The Spanish Segunda club Malaga C.F. has communicated its plans for a collective dismissal procedure that could mean laying off half of their entire first-team squad. The club has acknowledged that this Malaga C.F. dismissal is a last-ditch effort to retain its status in the second division of Spanish football and stave off their ongoing financial crisis, as the administration would otherwise force a relegation into the regionalized Segunda B.
Earlier this month, Málaga had made a narrow escape from relegation into Spain’s third division, a non-professional tier, by finishing 14th in the second division, barely two points ahead of the drop. It had also narrowly missed out on a promotion back to La Liga, the Spanish top-flight in 2019 after being beaten in the play-offs by Deportivo La Coruna.
In a statement released by the club on 24th August, the club said that it had to make some tough decisions in recent months and this time, the restructuring will directly impact the men’s first team.
The management of Málaga Club de Fútbol, S.A.D has communicated to the squad of professional footballers its intention to begin a collective dismissal procedure.Malaga C.F. official statement
This new restructuring policy joins the economic plan that aims to get the Club out of the complicated financial situation which it continues to be immersed in, in spite of recent efforts.

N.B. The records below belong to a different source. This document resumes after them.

/-- FTC for the primitive `u ↦ ∫_a^u g` of a function continuous on an open interval. [folklore] -/
theorem hasDerivAt_integral_of_continuousOn' {g : ℝ → ℝ} {s : Set ℝ} (hs : IsOpen s)
    (hso : s.OrdConnected) (hg : ContinuousOn g s) {a b : ℝ} (ha : a ∈ s) (hb : b ∈ s) :
    HasDerivAt (fun u => ∫ t in a..u, g t) (g b) b :=
  intervalIntegral.integral_hasDerivAt_right
    ((hg.mono (hso.uIcc_subset ha hb)).intervalIntegrable)
    (hg.stronglyMeasurableAtFilter hs _ hb) (hg.continuousAt (hs.mem_nhds hb))


/-- Continuity of a list sum of functions. [folklore] -/
theorem continuousOn_list_sum_map {ι : Type*} {s : Set ℝ} (L : List ι) {g : ι → ℝ → ℝ}
    (hg : ∀ i ∈ L, ContinuousOn (g i) s) : ContinuousOn (fun t => (L.map fun i => g i t).sum) s := by
  induction L with
  | nil => simpa using continuousOn_const
  | cons i L ih =>
    simp only [List.map_cons, List.sum_cons]
    exact (hg i (by simp)).add (ih fun j hj => hg j (by simp [hj]))

/-- Interval integrability of a list sum of functions. [folklore] -/
theorem intervalIntegrable_list_sum_map {ι : Type*} (L : List ι) {g : ι → ℝ → ℝ} {b b' : ℝ}
    (hg : ∀ i ∈ L, IntervalIntegrable (g i) volume b b') :
    IntervalIntegrable (fun t => (L.map fun i => g i t).sum) volume b b' := by
  induction L with
  | nil => simp
  | cons i L ih =>
    simp only [List.map_cons, List.sum_cons]
    exact (hg i (by simp)).add (ih fun j hj => hg j (by simp [hj]))

/-- The interval integral of a list sum is the list sum of the integrals. [folklore] -/
theorem integral_list_sum_map {ι : Type*} (L : List ι) (g : ι → ℝ → ℝ) {b b' : ℝ}
    (hg : ∀ i ∈ L, IntervalIntegrable (g i) volume b b') :
    ∫ t in b..b', (L.map fun i => g i t).sum = (L.map fun i => ∫ t in b..b', g i t).sum := by
  induction L with
  | nil => simp
  | cons i L ih =>
    have hL : ∀ j ∈ L, IntervalIntegrable (g j) volume b b' := fun j hj => hg j (by simp [hj])
    simp only [List.map_cons, List.sum_cons]
    rw [intervalIntegral.integral_add (hg i (by simp)) (intervalIntegrable_list_sum_map L hL), ih hL]
-- provenance: harness21/H21/H21/Prelude/CryptoQuantFine/SamplingProblems.lean @ 42d7803 (interim HEAD d8f2665); M5 mechanical rewrite
/-!
# Sampling problems: SampP, SampBQP, IQP and BosonSampling (trunk CryptoQuantFine, outline Q6)

This prelude file realises the notion `sampling_problems` of the CryptoQuantFine outline:

* *sampling problems* `SamplingProblem := List Bool → PMF (List Bool)` (a family of target
  distributions `(D_x)_{x ∈ {0,1}*}`), the classes `SampP` and `SampBQP` of sampling problems
  approximately samplable (to total variation distance `1/k` on input `⟨x, 1^k⟩`) in classical resp.
  quantum polynomial time;
* simulation predicates for a fixed classical sampler `A : RandAlg (List Bool) (List Bool)`:
  `A.ExactlySamples D`, `A.SamplesWithinTV D ε`, `A.SamplesMultiplicative D c`;
* IQP ("instantaneous quantum polynomial time") circuits `H^{⊗N} D H^{⊗N}` with `D` a circuit of
  diagonal gates over the gate set `iqpDiag = {Z, CZ, T}`, IQP families and their output kernel;
* BosonSampling: column-orthonormal `m × n` matrices, the outcome weights
  `|Per(A_s)|² / n!` on ordered mode lists `s : Fin n → Fin m` and the distribution
  `bosonSamplingPMF A`;
* the deterministic pieces of the *Gaussian permanent estimation* (GPE) oracle interface used by
  the Permanent-of-Gaussians conjecture: dyadic complex numbers, rounding, the query encoder and
  the decoded integer answer of an oracle.

## Sources

* S. Aaronson, A. Arkhipov, *The computational complexity of linear optics*, Theory of Computing 9
  (2013), §1.1, Definitions 2.6–2.7 (sampling problems, `SampP`, `SampBQP`), §3 (BosonSampling),
  Theorem 3.10 and its footnote (normalisation), §1.2 and Conjecture 1.5 (GPE, PGC).
* S. Aaronson, *The equivalence of sampling and searching*, CSR 2011, §2 (`SampP`, `SampBQP`).
* M. J. Bremner, R. Jozsa, D. J. Shepherd, *Classical simulation of commuting quantum computations
  implies collapse of the polynomial hierarchy*, Proc. R. Soc. A 467 (2011), §2 (IQP, weak
  simulation to multiplicative error).
* D. Shepherd, M. J. Bremner, *Temporally unstructured quantum computation*, Proc. R. Soc. A 465
  (2009) (IQP, X-programs).
* M. J. Bremner, A. Montanaro, D. J. Shepherd, *Average-case complexity versus approximate
  simulation of commuting quantum computations*, PRL 117 (2016) (IQP as `H^{⊗n} D H^{⊗n}` with
  `D` over `{Z, CZ, CCZ}` / `{√CZ, T}`).

## Mathlib

Used: `Matrix.permanent` (`Mathlib/LinearAlgebra/Matrix/Permanent.lean`), `Matrix.submatrix`,
`Matrix.conjTranspose` (`ᴴ`), `Matrix.unitaryGroup`, `Matrix.mulVec`, `Matrix.of`, `Nat.factorial`,
`PMF`, `PMF.map`, `round`, `Complex.I`. Mathlib has no sampling complexity classes, no IQP, no
BosonSampling and no named predicate for `Aᴴ * A = 1` on rectangular matrices (searched:
`SampP`, `boson`, `IQP`, `columnOrthonormal`, `isometry` on `Matrix`); `Matrix.unitaryGroup` is
square only. From H21: `PMF.tvDist` (C1), `IsPPT` (C2), `QReg`, `basisState`, `padInput`,
`hGate`, `pauliZ`, `cz`, `tGate`, `QGateSet`, `cliffordT` (Q1), `QCircuit`, `QCircuit.mat`,
`bornPMF`, `QCircuitFamily`, `QCircuitFamily.kernel/IsUniform/IsOracleFree`,
`QCircuit.sigmaEncode` (Q2), `RandAlg`, `RandAlg.outputPMF` (G01 Randomized), `boolPair`,
`encodingIntBool`, `Computability.Encoding.pairBool/sigmaBool` (G01 BoolEncodings),
`encodingFinVec` (G01 GraphEncodings), `Oracle` (G01 Oracle), `PolyTimeComputable` (G01
TimeBounds).

## Design choices

* The accuracy parameter of `SampP`/`SampBQP` is an integer `k ≥ 1` given in unary (`ε = 1/k`),
  as in Aaronson–Arkhipov's `⟨x, 0^{1/ε}⟩`; the sampler's input is `boolPair x (unaryEncodeNat k)`.
* `SampBQP` is realised by a poly-time uniform, oracle-free Clifford+T circuit family measured on
  all wires, followed by a deterministic polynomial-time classical post-processing
  `post : List Bool → List Bool` of the measured string. The post-processing is indispensable:
  the raw kernel of a circuit family outputs strings of a *fixed* length depending on `(x, k)`,
  whereas the target `D x` does not depend on `k`; Aaronson's "polynomial-time quantum algorithm"
  is a hybrid machine and in particular may discard workspace.
* The simulation predicates and `samplePMF` for classical samplers are deliberate dot-notation
  extensions in the namespace `Literature.Computability.Complexity.RandAlg` (so that `A.ExactlySamples D`,
  `A.samplePMF x k` read as in G10's statement files); everything else is in
  `Literature.CryptoQuantFine`.
* IQP: the diagonal part is a `QCircuit iqpDiag N` in the sense of Q2 (so uniformity is Q2's
  `sigmaEncode`-uniformity verbatim); `H^{⊗N}` is given in closed form (`hGateAll`).
* BosonSampling outcomes are *ordered* mode assignments `s : Fin n → Fin m` with weight
  `|Per(A_s)|²/n!`, `A_s` the `n × n` matrix with rows `A_{s 1}, …, A_{s n}`; pushing forward to
  multisets `Sym (Fin m) n` gives Aaronson–Arkhipov's `|Per(A_S)|² / (s₁! ⋯ s_m!)`.
  `bosonSamplingPMF` is the normalised Born distribution of the amplitude vector
  `s ↦ Per(A_s)/√n!`; junk value (from `bornPMF`): uniform if all permanents vanish, which never
  happens for column-orthonormal `A` (`sum_bosonWeight_eq_one`).
* GPE: only the deterministic, encoding-level pieces live here; the measure-theoretic success
  predicate of a GPE oracle (over Wave0's `gaussianMatrixMeasure`) lives in the statement file.
  `GPEOracleEstimate` decodes the oracle's answer with `encodingIntBool`, malformed answers ↦ `0`
  (junk, documented).
-/

open Matrix Computability Literature.Computability.Complexity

Malaga C.F. said that they had no option but to take this step for the good of the Entity and hopes that the fans and season ticket holders understand the situation and support the decision of the club. The club has also initiated a compensation for each of the season ticket holders. The club believes that this Malaga C.F. dismissal decision will be essential for the restructuring purpose and to create an acceptable & competitive structure with which to return the lost excitement back to the club.

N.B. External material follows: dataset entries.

/-- the Neumann-cut operator of a block-compatible site set `S` COMMUTES with `1_S` (no bond and no block of `aQ^*Q`
crosses `∂S`): `[1_S, H_S] = 0`. [cite: Balaban1983RegularityDecay, (2.6) p.576] -/
theorem mulH_indicator_comm_covOp (c : X → X → ℝ) (m2 a : ℝ) (q : Y → X → ℝ) (W : X → X → Matrix κ κ ℝ)
    (T : Y → X → Matrix κ κ ℝ) (S : X → Prop) [DecidablePred S]
    (hSq : ∀ y z z', q y z ≠ 0 → q y z' ≠ 0 → (S z ↔ S z')) :
    mulH (ι := κ) (fun z => if S z then (1 : ℝ) else 0)
        * covOp (fun z z' => if (S z ↔ S z') then c z z' else 0) m2 a q W T
      = covOp (fun z z' => if (S z ↔ S z') then c z z' else 0) m2 a q W T
        * mulH (ι := κ) (fun z => if S z then (1 : ℝ) else 0) := by
  rw [← sub_eq_zero]
  change opK (fun z z' => if (S z ↔ S z') then c z z' else 0) m2 a q W T (fun z => if S z then (1 : ℝ) else 0) = 0
  rw [opK_eq_blockOp, ← blockOp_zero]
  congr 1
  funext z z'
  by_cases hzz : (S z ↔ S z')
  · have : (if S z then (1 : ℝ) else 0) - (if S z' then (1 : ℝ) else 0) = 0 := by
      by_cases hz : S z
      · rw [if_pos hz, if_pos (hzz.mp hz), sub_self]
      · rw [if_neg hz, if_neg (fun h => hz (hzz.mpr h)), sub_self]
    rw [this, zero_smul]
    rfl
  · have hne : z ≠ z' := by rintro rfl; exact hzz Iff.rfl
    have hK : covLapKer (fun z z' => if (S z ↔ S z') then c z z' else 0) W z z' = 0 := by
      rw [covLapKer, if_neg hne, if_neg hne, if_neg hzz, if_neg (fun h => hzz h.symm)]
      simp
    have hP : ∑ y, (q y z * q y z') • ((T y z)ᵀ * T y z') = 0 := by
      refine Finset.sum_eq_zero fun y _ => ?_
      have : q y z * q y z' = 0 := by
        by_contra h0
        rcases mul_ne_zero_iff.mp h0 with ⟨h1, h2⟩
        exact hzz (hSq y z z' h1 h2)
      rw [this, zero_smul]
    rw [hK, hP, smul_zero, add_zero, smul_zero]
    rfl

/-- for an INTERIOR site set `S ⊆ Ω` the Neumann cut at `∂S` does not see the further cut at `∂Ω`: the two cube
operators agree on the block `S`, `H_S(c)·1_S = H_S(c^Ω)·1_S`. [cite: Balaban1983RegularityDecay, p.579] -/
theorem covOp_cut_mul_indicator_congr (c : X → X → ℝ) (m2 a : ℝ) (q : Y → X → ℝ) (W : X → X → Matrix κ κ ℝ)
    (T : Y → X → Matrix κ κ ℝ) (S Ω : X → Prop) [DecidablePred S] [DecidablePred Ω] (hSΩ : ∀ z, S z → Ω z) :
    covOp (fun z z' => if (S z ↔ S z') then c z z' else 0) m2 a q W T
        * mulH (ι := κ) (fun z => if S z then (1 : ℝ) else 0)
      = covOp (fun z z' => if (S z ↔ S z') then (if (Ω z ↔ Ω z') then c z z' else 0) else 0) m2 a q W T
        * mulH (ι := κ) (fun z => if S z then (1 : ℝ) else 0) := by
  have key : ∀ x z', S z' →
      (if (S x ↔ S z') then c x z' else 0) = (if (S x ↔ S z') then (if (Ω x ↔ Ω z') then c x z' else 0) else 0)
      ∧ (if (S z' ↔ S x) then c z' x else 0)
        = (if (S z' ↔ S x) then (if (Ω z' ↔ Ω x) then c z' x else 0) else 0) := by
    intro x z' hz'
    by_cases hx : S x
    · have hΩ : (Ω x ↔ Ω z') := ⟨fun _ => hSΩ z' hz', fun _ => hSΩ x hx⟩
      rw [if_pos hΩ, if_pos hΩ.symm]
      exact ⟨rfl, rfl⟩
    · rw [if_neg (fun h => hx (h.mpr hz')), if_neg (fun h => hx (h.mpr hz')), if_neg (fun h => hx (h.mp hz')),
        if_neg (fun h => hx (h.mp hz'))]
      exact ⟨rfl, rfl⟩
  refine covOp_mul_mulH_congr m2 a _ ?_ (fun _ _ _ => ⟨fun _ => rfl, fun _ => rfl⟩)
    (fun _ _ _ _ _ => ⟨rfl, fun _ => rfl⟩)
  intro z' hz' x
  have hS : S z' := by
    by_contra h
    exact hz' (if_neg h)
  exact key x z' hS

Malaga C.F. dismissal procedure: What caused the crisis?
Since February this year, the club had been embroiled in a financial mess which stemmed from mismanagement, mainly a number of bad financial choices, by its Qatari owner, Sheikh Abdullah Al Thani. The Sheikh and his family owe €7.3M in loans and credit to the club. He was removed from his position as the club president for a six-month period, replaced by a judicial administrator in charge.
Due to the advent of COVID-19, football had been suspended throughout the world since March. With revenue shortages putting a dent into their depleting finances, in May, the club released a statement confirming their proposed cutbacks under an employment regulation file, called the ERE, a procedure under Spanish law which allows a company to reduce its workforce in certain circumstances. “The club announces that it has taken the decision to present an employment regulation file for the termination and/or suspension of employment contracts,” the statement read.
Malaga has already been in a steady decline since reaching the UEFA Champions League quarter-finals in 2013, finishing in a much lower position in the league with each passing year. In the wake of Al Thani’s 2010 takeover, at that point, there were already signs of financial problems which worsened before Malaga’s eventual relegation from La Liga in 2018. This Malaga C.F. dismissal has finally put the last pin in the coffin of the financial disaster the club was going through.
Looking Back at the golden years of Malaga
Malaga has had a long record from back when it started as the first football club in the port city of Málaga in 1904. It was promoted for the first time to La Liga after several seasons in the Segunda División in 1949. In its first run in La Liga, Málaga stayed for two consecutive seasons until the first relegation of the club at the end of 1950–51 season, lacking just one point to maintain status. In the subsequent seasons, it achieved two new promotions to La Liga in 1951–52 and 1953–54, being relegated after just one year in both. The 1952–53 season was notable because of a brilliant 6–0 display against Real Madrid at La Rosaleda. Málaga promoted once again in 1969–70 under the command of chairman Antonio Rodríguez López and coach Jenő Kálmár, to begin on a five-year top-flight stay.
In the early 2000s, Málaga stood strong as a club full of top quality players. Although they never pushed for a Champions League place, it was successful under the popular Joaquín Peiró. They won the UEFA Intertoto Cup in 2002, securing their only official trophy by defeating Gent, Willem II and Villarreal. They also reached the quarter-finals in 2002-03 UEFA Europa League. In 2012, the club qualified for the Champions League after finishing 4th in the 2011-12 La Liga campaign. They reached the quarter-finals, but the second leg was marked by controversial referee decisions in a highly anticipated tie against the then German champions, Borussia Dortmund. The scoreboard displayed 1-2 at the full 90 minutes mark, but two late goals by Marco Reus (90+1′) and Felipe Santana (90+3′) turned the table in favour of the eventual runner-ups.